Open Source vs. Closed Source Models

One important distinction worth understanding is the difference between open-source and closed-source LLMs.

With open-source models like Llama 2 or Llama 3, you can actually download both files and run them directly on your own machine. Nothing travels over the internet. This gives you maximum privacy and data security — ideal for sensitive business use cases.

Closed-source models like GPT-4 or Gemini don’t give you access to the underlying files. You interact with them through a web interface or an API, which means your data passes through someone else’s servers. For many users that’s completely fine, but it’s a trade-off worth knowing about.


How an LLM Is Trained: The Three Phases

Training an LLM isn’t a single step — it happens in three distinct phases, each building on the last.

Phase 1: Pre-Training

This is the heavy lifting. The model is exposed to an enormous volume of raw text from across the internet and learns to recognize patterns in language. Specifically, it learns to predict what word is most likely to come next in any given sequence.

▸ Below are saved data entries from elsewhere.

import Summits.Ventures.PercRepro.C026PFunTree

/-!
# Trees over good pendant skeletons (p6, gen 16)

The glue step of the tree invariant uses of the pendant skeleton only `(P_{F₁})_u ≥ 0` (and the
general bounds on its sums), so the leaves of the recursion may be ANY pendant skeletons on which `(P)`
is known to be nonnegative: `IsTreeOver G Good c F` builds `F` at the root `c` by gluing pendant parts
that are themselves such trees or satisfy `Good`; if `Good u F₁` implies `(P_{F₁})_u ≥ 0` at every
band state, then `(P_F) ≥ 0` (`IsTreeOver.pFun_nonneg`).  With `Good` = «a cycle through `u` whose
closing edge satisfies EM(corner)» this is mine-3's cactus-type reduction for cycles hanging at
tree vertices.
-/

namespace PercRepro

namespace MultiGraph

open Finset

variable {V E : Type*} [Fintype V] [DecidableEq V] [Fintype E] [DecidableEq E] {G : MultiGraph V E}

/-- The glue step of the invariant needs only `(P_{F₁})_u ≥ 0` of the pendant skeleton. -/
theorem treeInv_glue_of_nonneg {F₀ F₁ : Finset E} {e : E} {c u : V} (hg : IsGlue G F₀ e F₁ c u)
    {x K : V → ℝ} (hx : ∀ v, 0 ≤ x v ∧ x v ≤ 1) (hK : ∀ v, kMin (x v) ≤ K v)
    (h₀ : G.TreeInv c x K F₀) (hP₁ : 0 ≤ G.pFun u x K F₁) :
    G.TreeInv c x K (F₀ ∪ insert e F₁) := by
  obtain ⟨n, d, hd, hm, hz, hc, hdd⟩ := h₀
  have hK0 : ∀ v, 0 ≤ K v := fun v => (kMin_nonneg _).trans (hK v)
  refine ⟨n + 1, Fin.cons (G.mSum x u F₁, G.zSum x u F₁, G.pFun u x K F₁) d, ?_, ?_, ?_, ?_, ?_⟩
  · intro i
    refine Fin.cases ?_ (fun j => ?_) i
    · rw [Fin.cons_zero]
      exact ⟨one_le_mSum hx u F₁, (zSum_le_mSum hx u F₁).1, (zSum_le_mSum hx u F₁).2, hP₁,
        mSum_sub_two_zSum_le_pFun hx hK0 u F₁⟩
    · rw [Fin.cons_succ]
      exact hd j
  · rw [pow_succ, mul_assoc, hg.mSum_glue x hx, nSum_eq x u, Fin.prod_univ_succ, Fin.cons_zero]
    simp only [Fin.cons_succ]
    linear_combination (3 * G.mSum x u F₁ - G.zSum x u F₁) * hm
  · rw [pow_succ, mul_assoc, hg.zSum_glue x hx, nSum_eq x u, Fin.prod_univ_succ, Fin.cons_zero]
    simp only [Fin.cons_succ]
    linear_combination (2 * G.mSum x u F₁) * hz
  · rw [pow_succ, mul_assoc, hg.sC_glue x K hx, cSum_eq, Fin.prod_univ_succ, Fin.cons_zero]
    simp only [Fin.cons_succ]
    linear_combination (G.pFun u x K F₁ + 2 * G.zSum x u F₁) * hc
  · rw [pow_succ, mul_assoc, hg.sD_glue x K hx, cSum_eq, Fin.prod_univ_succ, Fin.cons_zero]
    simp only [Fin.cons_succ]
    linear_combination (G.pFun u x K F₁ - G.mSum x u F₁ + 3 * G.zSum x u F₁) * hdd

/-- `IsTreeOver G Good c F`: a tree at the root `c` whose pendant parts are such trees or `Good`
skeletons. -/
inductive IsTreeOver (G : MultiGraph V E) (Good : V → Finset E → Prop) : V → Finset E → Prop
  | nil (c : V) : IsTreeOver G Good c ∅
  | glue {c u : V} {e : E} {F₀ F₁ : Finset E} (hg : IsGlue G F₀ e F₁ c u)
      (h₀ : IsTreeOver G Good c F₀) (h₁ : IsTreeOver G Good u F₁) :
      IsTreeOver G Good c (F₀ ∪ insert e F₁)
  | glueGood {c u : V} {e : E} {F₀ F₁ : Finset E} (hg : IsGlue G F₀ e F₁ c u)
      (h₀ : IsTreeOver G Good c F₀) (h₁ : Good u F₁) :
      IsTreeOver G Good c (F₀ ∪ insert e F₁)

/-- **(P) ≥ 0 on trees over good pendant skeletons**: if every `Good` skeleton has `(P) ≥ 0` at every
band state, so has every `IsTreeOver` skeleton. -/
theorem IsTreeOver.pFun_nonneg {Good : V → Finset E → Prop}
    (hGood : ∀ u F, Good u F → ∀ x K : V → ℝ, (∀ v, 0 ≤ x v ∧ x v ≤ 1) →
      (∀ v, kMin (x v) ≤ K v) → 0 ≤ G.pFun u x K F)
    {c : V} {F : Finset E} (h : IsTreeOver G Good c F) {x K : V → ℝ}
    (hx : ∀ v, 0 ≤ x v ∧ x v ≤ 1) (hK : ∀ v, kMin (x v) ≤ K v) : 0 ≤ G.pFun c x K F := by
  suffices hinv : G.TreeInv c x K F from pFun_nonneg_of_treeInv hx hK hinv
  induction h with
  | nil c => exact treeInv_empty c x K
  | glue hg _ _ ih₀ ih₁ =>
    exact treeInv_glue_of_nonneg hg hx hK ih₀ (pFun_nonneg_of_treeInv hx hK ih₁)
  | @glueGood c u e F₀ F₁ hg _ h₁ ih₀ =>
    exact treeInv_glue_of_nonneg hg hx hK ih₀ (hGood u F₁ h₁ x K hx hK)

end MultiGraph

end PercRepro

At this stage, the model isn’t really “thinking” — it’s absorbing the structure of human language at massive scale. This phase demands enormous GPU resources and can cost millions of dollars to complete for large models.

Phase 2: Fine-Tuning

Once pre-training is done, the model needs to learn how to actually be helpful to humans. This is where fine-tuning comes in.

During fine-tuning, the model is shown thousands of real question-and-answer pairs — examples of how a human might ask something, and what a genuinely useful response looks like. Over roughly 100,000 carefully chosen examples, the model learns to format and structure its answers in ways that people actually want.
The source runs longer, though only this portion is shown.